§ EXERCISE BRIEF
Every line below between the one holding "(he : e.1 ∈ hsp" and the one holding "rw [this, ←", inclusive, should be copied exactly, and no other line.

§ SOURCE MATERIAL
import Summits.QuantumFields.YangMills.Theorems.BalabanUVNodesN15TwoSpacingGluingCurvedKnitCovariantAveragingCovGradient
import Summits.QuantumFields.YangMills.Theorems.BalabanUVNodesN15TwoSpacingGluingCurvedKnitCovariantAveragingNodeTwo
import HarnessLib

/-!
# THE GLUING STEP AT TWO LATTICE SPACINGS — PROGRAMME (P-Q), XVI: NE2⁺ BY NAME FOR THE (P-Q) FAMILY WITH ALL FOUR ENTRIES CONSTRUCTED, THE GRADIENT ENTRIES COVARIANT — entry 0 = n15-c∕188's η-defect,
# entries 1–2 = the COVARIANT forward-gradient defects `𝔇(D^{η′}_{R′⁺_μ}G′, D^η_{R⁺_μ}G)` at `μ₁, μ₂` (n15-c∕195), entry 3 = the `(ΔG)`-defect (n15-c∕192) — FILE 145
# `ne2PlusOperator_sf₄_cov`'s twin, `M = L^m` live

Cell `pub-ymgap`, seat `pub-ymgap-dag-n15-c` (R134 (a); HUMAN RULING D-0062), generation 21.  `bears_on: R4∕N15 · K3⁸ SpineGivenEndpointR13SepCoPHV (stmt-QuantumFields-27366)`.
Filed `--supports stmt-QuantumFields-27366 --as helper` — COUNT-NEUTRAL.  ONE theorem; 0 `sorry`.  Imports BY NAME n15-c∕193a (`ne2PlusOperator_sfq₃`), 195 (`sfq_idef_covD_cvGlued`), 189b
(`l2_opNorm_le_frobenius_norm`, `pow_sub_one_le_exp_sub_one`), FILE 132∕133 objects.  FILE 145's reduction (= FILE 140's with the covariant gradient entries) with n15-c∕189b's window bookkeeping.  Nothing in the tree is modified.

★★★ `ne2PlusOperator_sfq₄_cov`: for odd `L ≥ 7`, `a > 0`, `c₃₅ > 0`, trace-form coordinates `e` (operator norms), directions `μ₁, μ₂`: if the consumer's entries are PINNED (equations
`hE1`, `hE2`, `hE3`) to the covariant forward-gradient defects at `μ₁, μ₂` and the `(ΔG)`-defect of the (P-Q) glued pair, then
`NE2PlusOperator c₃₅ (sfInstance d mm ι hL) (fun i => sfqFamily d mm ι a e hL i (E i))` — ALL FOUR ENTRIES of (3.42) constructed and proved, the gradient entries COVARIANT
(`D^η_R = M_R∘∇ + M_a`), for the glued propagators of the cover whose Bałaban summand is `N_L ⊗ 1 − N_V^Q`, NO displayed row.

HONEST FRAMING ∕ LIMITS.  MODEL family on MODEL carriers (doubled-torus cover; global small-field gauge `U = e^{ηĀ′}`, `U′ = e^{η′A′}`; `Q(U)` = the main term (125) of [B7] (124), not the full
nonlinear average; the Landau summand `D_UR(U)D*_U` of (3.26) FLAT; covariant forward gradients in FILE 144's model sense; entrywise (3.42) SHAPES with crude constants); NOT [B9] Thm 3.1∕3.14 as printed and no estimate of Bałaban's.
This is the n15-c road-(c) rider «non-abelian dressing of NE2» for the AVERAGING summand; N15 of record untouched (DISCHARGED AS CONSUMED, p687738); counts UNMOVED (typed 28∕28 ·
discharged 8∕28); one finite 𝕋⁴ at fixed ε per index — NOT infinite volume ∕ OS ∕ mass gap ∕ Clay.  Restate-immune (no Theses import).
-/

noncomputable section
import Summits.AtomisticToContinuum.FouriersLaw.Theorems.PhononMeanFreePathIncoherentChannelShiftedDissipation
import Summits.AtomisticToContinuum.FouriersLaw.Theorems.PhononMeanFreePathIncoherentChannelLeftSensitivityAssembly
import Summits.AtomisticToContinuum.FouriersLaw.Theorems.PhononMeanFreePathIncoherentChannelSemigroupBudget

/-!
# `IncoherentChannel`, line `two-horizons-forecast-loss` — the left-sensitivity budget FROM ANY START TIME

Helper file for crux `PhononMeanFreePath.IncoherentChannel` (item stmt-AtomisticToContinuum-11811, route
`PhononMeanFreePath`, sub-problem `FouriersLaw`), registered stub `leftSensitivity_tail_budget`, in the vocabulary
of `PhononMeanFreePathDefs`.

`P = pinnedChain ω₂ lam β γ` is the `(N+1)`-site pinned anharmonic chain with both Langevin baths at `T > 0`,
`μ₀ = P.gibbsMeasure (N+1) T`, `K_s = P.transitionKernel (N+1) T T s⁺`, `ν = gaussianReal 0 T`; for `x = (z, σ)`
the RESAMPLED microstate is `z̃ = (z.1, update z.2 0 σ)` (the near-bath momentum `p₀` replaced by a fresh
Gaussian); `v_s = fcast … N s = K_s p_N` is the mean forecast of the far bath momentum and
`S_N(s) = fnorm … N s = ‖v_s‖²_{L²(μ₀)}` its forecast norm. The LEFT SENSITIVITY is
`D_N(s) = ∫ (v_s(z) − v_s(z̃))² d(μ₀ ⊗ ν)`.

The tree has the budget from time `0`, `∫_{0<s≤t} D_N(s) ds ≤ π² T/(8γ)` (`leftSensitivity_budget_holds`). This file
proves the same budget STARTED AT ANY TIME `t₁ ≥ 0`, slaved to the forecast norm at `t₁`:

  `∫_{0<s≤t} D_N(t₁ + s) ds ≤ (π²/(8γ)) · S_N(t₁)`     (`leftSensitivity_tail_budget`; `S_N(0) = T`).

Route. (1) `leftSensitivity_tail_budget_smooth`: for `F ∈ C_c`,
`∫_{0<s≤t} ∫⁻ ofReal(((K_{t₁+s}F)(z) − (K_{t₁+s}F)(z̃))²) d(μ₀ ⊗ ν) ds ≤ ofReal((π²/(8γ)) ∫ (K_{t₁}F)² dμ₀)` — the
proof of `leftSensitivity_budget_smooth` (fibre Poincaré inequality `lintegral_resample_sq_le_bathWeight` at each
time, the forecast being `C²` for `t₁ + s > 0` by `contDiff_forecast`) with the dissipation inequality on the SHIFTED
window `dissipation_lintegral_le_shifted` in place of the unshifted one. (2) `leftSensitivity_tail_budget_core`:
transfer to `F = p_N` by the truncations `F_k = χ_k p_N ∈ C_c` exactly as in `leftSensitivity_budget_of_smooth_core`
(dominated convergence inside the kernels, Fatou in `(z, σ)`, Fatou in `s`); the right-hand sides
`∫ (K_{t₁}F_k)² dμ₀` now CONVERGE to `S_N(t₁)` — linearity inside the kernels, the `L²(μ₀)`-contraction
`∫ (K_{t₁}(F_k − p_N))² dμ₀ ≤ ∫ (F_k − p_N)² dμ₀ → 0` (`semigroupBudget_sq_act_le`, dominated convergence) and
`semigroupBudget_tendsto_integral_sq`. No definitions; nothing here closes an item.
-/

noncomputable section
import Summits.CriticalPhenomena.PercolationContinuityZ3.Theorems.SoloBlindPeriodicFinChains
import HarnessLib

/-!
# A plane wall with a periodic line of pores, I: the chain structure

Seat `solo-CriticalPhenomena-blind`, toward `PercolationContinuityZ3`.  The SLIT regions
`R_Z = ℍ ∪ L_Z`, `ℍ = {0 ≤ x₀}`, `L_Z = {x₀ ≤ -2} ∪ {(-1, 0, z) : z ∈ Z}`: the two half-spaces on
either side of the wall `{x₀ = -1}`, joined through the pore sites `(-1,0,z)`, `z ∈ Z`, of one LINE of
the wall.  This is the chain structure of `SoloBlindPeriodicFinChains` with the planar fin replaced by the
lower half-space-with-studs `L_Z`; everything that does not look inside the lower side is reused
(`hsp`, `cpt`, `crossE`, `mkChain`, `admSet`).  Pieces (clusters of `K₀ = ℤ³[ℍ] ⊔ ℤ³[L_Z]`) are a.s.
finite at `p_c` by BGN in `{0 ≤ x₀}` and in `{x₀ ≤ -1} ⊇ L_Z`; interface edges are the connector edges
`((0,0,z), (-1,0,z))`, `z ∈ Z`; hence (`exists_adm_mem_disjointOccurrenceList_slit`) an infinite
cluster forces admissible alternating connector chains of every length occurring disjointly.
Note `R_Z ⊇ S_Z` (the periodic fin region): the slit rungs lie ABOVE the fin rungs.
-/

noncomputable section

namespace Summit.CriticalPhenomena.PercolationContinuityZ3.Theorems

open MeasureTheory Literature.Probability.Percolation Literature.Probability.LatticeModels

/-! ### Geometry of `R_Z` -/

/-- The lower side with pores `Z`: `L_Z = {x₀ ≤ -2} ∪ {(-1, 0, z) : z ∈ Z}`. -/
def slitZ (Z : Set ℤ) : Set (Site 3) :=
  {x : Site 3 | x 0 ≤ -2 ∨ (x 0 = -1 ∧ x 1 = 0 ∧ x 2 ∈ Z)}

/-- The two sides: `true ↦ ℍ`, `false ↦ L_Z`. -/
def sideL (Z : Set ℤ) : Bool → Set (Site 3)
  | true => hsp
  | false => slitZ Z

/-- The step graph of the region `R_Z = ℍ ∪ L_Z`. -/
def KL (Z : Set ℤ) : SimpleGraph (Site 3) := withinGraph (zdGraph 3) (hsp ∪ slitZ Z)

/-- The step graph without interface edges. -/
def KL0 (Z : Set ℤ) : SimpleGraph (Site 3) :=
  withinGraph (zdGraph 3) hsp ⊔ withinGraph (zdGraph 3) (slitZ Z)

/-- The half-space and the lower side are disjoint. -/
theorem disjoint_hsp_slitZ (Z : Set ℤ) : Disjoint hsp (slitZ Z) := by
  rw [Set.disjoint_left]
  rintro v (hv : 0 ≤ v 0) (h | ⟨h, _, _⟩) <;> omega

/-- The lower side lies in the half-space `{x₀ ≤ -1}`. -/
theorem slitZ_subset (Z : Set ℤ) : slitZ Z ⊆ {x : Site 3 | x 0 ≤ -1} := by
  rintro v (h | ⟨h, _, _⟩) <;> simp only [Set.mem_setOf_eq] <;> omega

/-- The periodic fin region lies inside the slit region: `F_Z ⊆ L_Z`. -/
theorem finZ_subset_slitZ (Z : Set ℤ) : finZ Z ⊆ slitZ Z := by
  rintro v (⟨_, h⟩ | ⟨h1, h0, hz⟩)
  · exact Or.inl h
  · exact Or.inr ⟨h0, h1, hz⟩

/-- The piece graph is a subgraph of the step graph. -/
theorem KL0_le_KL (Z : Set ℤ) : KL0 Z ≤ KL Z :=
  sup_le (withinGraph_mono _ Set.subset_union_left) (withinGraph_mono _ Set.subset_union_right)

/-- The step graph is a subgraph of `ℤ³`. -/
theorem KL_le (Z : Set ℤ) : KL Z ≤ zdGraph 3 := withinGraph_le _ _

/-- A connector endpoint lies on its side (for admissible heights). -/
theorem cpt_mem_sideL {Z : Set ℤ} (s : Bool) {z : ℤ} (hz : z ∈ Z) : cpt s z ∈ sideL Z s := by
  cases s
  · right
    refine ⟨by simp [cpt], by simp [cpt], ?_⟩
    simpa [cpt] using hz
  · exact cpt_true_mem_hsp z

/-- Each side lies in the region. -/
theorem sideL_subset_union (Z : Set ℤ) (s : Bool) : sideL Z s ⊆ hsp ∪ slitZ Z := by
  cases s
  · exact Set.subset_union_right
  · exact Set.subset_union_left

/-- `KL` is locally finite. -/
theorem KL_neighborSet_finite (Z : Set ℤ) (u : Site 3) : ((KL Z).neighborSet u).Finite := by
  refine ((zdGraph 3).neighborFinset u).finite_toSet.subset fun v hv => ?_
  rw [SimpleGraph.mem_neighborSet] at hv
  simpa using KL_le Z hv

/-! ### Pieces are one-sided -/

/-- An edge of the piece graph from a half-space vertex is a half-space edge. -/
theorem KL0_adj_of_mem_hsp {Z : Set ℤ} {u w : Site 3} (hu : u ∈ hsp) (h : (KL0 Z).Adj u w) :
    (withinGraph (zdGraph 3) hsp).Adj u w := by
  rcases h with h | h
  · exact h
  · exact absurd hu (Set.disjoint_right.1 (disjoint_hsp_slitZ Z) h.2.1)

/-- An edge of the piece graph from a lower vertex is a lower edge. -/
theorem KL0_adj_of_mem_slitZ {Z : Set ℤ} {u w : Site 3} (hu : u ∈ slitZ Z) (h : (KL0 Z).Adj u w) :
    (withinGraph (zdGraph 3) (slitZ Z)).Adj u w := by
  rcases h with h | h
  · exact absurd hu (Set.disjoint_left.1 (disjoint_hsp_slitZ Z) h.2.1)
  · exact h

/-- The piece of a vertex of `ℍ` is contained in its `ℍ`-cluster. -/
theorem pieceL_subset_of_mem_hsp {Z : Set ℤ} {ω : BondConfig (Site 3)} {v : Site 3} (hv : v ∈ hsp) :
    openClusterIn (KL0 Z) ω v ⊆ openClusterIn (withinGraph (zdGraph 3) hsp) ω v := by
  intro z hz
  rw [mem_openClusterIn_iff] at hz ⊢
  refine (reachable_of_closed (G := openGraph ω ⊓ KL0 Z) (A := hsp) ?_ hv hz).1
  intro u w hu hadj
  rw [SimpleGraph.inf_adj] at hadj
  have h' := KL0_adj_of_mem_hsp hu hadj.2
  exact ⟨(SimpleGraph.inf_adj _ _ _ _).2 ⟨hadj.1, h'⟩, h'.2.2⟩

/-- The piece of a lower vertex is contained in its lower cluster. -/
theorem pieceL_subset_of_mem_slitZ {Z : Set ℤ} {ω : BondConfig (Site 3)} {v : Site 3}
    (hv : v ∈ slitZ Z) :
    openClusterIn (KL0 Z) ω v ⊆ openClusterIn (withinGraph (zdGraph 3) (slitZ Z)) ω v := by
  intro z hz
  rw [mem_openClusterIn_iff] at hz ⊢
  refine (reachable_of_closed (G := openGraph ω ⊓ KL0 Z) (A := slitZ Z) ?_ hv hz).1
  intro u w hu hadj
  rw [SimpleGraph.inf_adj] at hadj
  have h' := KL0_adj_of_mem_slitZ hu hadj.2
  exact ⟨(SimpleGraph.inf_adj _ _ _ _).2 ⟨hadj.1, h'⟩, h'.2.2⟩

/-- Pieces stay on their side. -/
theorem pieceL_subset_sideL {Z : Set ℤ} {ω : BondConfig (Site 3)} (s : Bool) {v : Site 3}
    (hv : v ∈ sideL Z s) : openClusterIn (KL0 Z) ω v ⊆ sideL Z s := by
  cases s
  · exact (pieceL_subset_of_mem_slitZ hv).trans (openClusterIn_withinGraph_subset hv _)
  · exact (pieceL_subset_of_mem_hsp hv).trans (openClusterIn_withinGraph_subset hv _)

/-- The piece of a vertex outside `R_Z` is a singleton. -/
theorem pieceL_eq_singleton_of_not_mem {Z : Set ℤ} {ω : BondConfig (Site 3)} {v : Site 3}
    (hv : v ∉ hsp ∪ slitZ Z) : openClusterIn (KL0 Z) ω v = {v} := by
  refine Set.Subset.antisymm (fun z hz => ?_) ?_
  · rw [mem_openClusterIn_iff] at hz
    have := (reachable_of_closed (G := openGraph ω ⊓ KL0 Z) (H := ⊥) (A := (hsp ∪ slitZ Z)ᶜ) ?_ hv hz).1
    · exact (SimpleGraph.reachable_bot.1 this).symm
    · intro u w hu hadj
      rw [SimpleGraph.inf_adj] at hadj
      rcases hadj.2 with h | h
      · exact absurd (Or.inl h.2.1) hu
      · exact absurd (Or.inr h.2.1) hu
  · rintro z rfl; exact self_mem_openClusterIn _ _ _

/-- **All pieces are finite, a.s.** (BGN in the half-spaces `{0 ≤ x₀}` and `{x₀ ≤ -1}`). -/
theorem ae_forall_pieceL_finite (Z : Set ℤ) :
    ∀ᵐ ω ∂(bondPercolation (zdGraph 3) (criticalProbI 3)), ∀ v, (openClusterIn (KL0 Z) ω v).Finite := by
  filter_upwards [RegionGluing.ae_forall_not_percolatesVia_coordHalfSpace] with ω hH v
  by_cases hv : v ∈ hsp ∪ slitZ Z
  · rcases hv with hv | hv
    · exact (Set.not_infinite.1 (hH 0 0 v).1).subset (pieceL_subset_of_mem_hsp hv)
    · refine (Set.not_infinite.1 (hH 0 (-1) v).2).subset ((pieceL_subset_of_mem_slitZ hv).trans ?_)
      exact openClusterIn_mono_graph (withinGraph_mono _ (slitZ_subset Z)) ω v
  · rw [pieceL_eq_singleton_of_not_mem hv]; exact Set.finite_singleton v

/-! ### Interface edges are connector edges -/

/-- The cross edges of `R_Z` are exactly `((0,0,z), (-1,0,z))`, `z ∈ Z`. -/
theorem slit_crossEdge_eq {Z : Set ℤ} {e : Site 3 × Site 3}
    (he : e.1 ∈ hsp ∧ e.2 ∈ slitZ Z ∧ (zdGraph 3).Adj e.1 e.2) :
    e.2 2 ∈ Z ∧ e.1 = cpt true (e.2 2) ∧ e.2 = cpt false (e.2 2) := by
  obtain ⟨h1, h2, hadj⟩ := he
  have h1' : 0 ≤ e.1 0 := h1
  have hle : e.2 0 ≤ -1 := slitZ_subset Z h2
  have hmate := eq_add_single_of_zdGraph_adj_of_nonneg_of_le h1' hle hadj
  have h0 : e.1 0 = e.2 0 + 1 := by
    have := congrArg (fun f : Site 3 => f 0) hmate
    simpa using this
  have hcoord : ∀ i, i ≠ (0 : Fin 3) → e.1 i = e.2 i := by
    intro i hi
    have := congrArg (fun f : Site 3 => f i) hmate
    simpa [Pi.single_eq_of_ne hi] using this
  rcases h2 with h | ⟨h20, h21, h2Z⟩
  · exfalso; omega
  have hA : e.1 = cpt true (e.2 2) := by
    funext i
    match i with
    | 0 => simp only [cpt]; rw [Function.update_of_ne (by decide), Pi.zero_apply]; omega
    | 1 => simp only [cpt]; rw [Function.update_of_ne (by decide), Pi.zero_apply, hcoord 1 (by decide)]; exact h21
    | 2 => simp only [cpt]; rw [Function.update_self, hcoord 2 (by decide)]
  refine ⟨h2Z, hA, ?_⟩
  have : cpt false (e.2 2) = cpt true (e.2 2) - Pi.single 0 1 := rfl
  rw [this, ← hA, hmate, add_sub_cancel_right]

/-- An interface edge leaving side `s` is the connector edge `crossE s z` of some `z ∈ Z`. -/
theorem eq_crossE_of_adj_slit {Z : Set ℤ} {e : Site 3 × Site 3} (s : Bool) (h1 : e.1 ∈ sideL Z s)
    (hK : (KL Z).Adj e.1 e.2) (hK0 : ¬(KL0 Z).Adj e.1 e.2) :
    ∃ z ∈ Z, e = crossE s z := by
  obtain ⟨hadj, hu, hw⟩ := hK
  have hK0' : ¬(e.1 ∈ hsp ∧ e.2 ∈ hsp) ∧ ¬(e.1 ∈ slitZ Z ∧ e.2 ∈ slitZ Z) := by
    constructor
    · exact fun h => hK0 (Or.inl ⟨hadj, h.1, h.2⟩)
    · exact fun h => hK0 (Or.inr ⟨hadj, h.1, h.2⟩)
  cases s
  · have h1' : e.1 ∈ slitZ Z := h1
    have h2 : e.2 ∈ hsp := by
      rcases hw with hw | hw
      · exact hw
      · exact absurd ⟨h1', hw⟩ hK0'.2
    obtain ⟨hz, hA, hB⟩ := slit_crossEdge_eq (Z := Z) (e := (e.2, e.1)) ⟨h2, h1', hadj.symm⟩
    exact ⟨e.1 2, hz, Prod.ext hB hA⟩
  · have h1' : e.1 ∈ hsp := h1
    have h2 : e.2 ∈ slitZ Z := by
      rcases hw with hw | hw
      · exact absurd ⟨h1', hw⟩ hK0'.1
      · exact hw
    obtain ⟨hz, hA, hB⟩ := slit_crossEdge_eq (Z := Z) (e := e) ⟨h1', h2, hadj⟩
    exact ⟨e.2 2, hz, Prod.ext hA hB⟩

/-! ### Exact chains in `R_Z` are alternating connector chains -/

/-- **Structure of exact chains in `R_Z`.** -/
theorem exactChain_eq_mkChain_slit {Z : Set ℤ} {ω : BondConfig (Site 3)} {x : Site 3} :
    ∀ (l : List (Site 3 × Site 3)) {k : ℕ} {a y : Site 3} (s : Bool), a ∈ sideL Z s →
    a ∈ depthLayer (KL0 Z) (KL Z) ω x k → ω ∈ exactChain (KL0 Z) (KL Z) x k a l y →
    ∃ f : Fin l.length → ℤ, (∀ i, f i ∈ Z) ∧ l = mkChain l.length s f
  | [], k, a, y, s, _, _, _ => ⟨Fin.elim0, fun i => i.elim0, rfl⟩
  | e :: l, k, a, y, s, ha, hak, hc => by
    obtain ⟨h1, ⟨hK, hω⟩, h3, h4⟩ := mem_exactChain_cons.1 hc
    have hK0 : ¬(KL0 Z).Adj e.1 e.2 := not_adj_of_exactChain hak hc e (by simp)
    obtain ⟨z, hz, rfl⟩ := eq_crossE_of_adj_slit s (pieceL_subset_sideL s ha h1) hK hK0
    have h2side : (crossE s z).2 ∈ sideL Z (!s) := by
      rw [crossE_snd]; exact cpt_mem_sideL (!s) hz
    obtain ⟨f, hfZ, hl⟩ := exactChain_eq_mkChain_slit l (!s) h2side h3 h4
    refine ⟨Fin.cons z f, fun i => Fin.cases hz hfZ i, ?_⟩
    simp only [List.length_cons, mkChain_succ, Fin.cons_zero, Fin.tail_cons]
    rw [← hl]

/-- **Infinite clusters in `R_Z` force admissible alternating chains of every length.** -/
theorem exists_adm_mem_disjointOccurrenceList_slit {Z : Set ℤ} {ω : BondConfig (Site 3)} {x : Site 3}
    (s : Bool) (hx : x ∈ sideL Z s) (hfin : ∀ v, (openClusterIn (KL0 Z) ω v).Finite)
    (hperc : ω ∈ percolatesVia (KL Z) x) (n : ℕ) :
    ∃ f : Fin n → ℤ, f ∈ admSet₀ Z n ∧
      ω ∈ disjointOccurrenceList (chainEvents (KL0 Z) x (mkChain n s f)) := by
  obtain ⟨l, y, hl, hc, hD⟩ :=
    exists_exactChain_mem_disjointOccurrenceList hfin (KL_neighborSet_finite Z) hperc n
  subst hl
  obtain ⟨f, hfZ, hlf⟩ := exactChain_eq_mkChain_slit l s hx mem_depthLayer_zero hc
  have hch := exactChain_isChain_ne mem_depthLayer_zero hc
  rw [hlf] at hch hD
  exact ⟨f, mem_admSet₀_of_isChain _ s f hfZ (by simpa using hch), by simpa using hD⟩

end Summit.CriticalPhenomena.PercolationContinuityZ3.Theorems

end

§ EXERCISE SOLUTION
    (he : e.1 ∈ hsp ∧ e.2 ∈ slitZ Z ∧ (zdGraph 3).Adj e.1 e.2) :
    e.2 2 ∈ Z ∧ e.1 = cpt true (e.2 2) ∧ e.2 = cpt false (e.2 2) := by
  obtain ⟨h1, h2, hadj⟩ := he
  have h1' : 0 ≤ e.1 0 := h1
  have hle : e.2 0 ≤ -1 := slitZ_subset Z h2
  have hmate := eq_add_single_of_zdGraph_adj_of_nonneg_of_le h1' hle hadj
  have h0 : e.1 0 = e.2 0 + 1 := by
    have := congrArg (fun f : Site 3 => f 0) hmate
    simpa using this
  have hcoord : ∀ i, i ≠ (0 : Fin 3) → e.1 i = e.2 i := by
    intro i hi
    have := congrArg (fun f : Site 3 => f i) hmate
    simpa [Pi.single_eq_of_ne hi] using this
  rcases h2 with h | ⟨h20, h21, h2Z⟩
  · exfalso; omega
  have hA : e.1 = cpt true (e.2 2) := by
    funext i
    match i with
    | 0 => simp only [cpt]; rw [Function.update_of_ne (by decide), Pi.zero_apply]; omega
    | 1 => simp only [cpt]; rw [Function.update_of_ne (by decide), Pi.zero_apply, hcoord 1 (by decide)]; exact h21
    | 2 => simp only [cpt]; rw [Function.update_self, hcoord 2 (by decide)]
  refine ⟨h2Z, hA, ?_⟩
  have : cpt false (e.2 2) = cpt true (e.2 2) - Pi.single 0 1 := rfl
  rw [this, ← hA, hmate, add_sub_cancel_right]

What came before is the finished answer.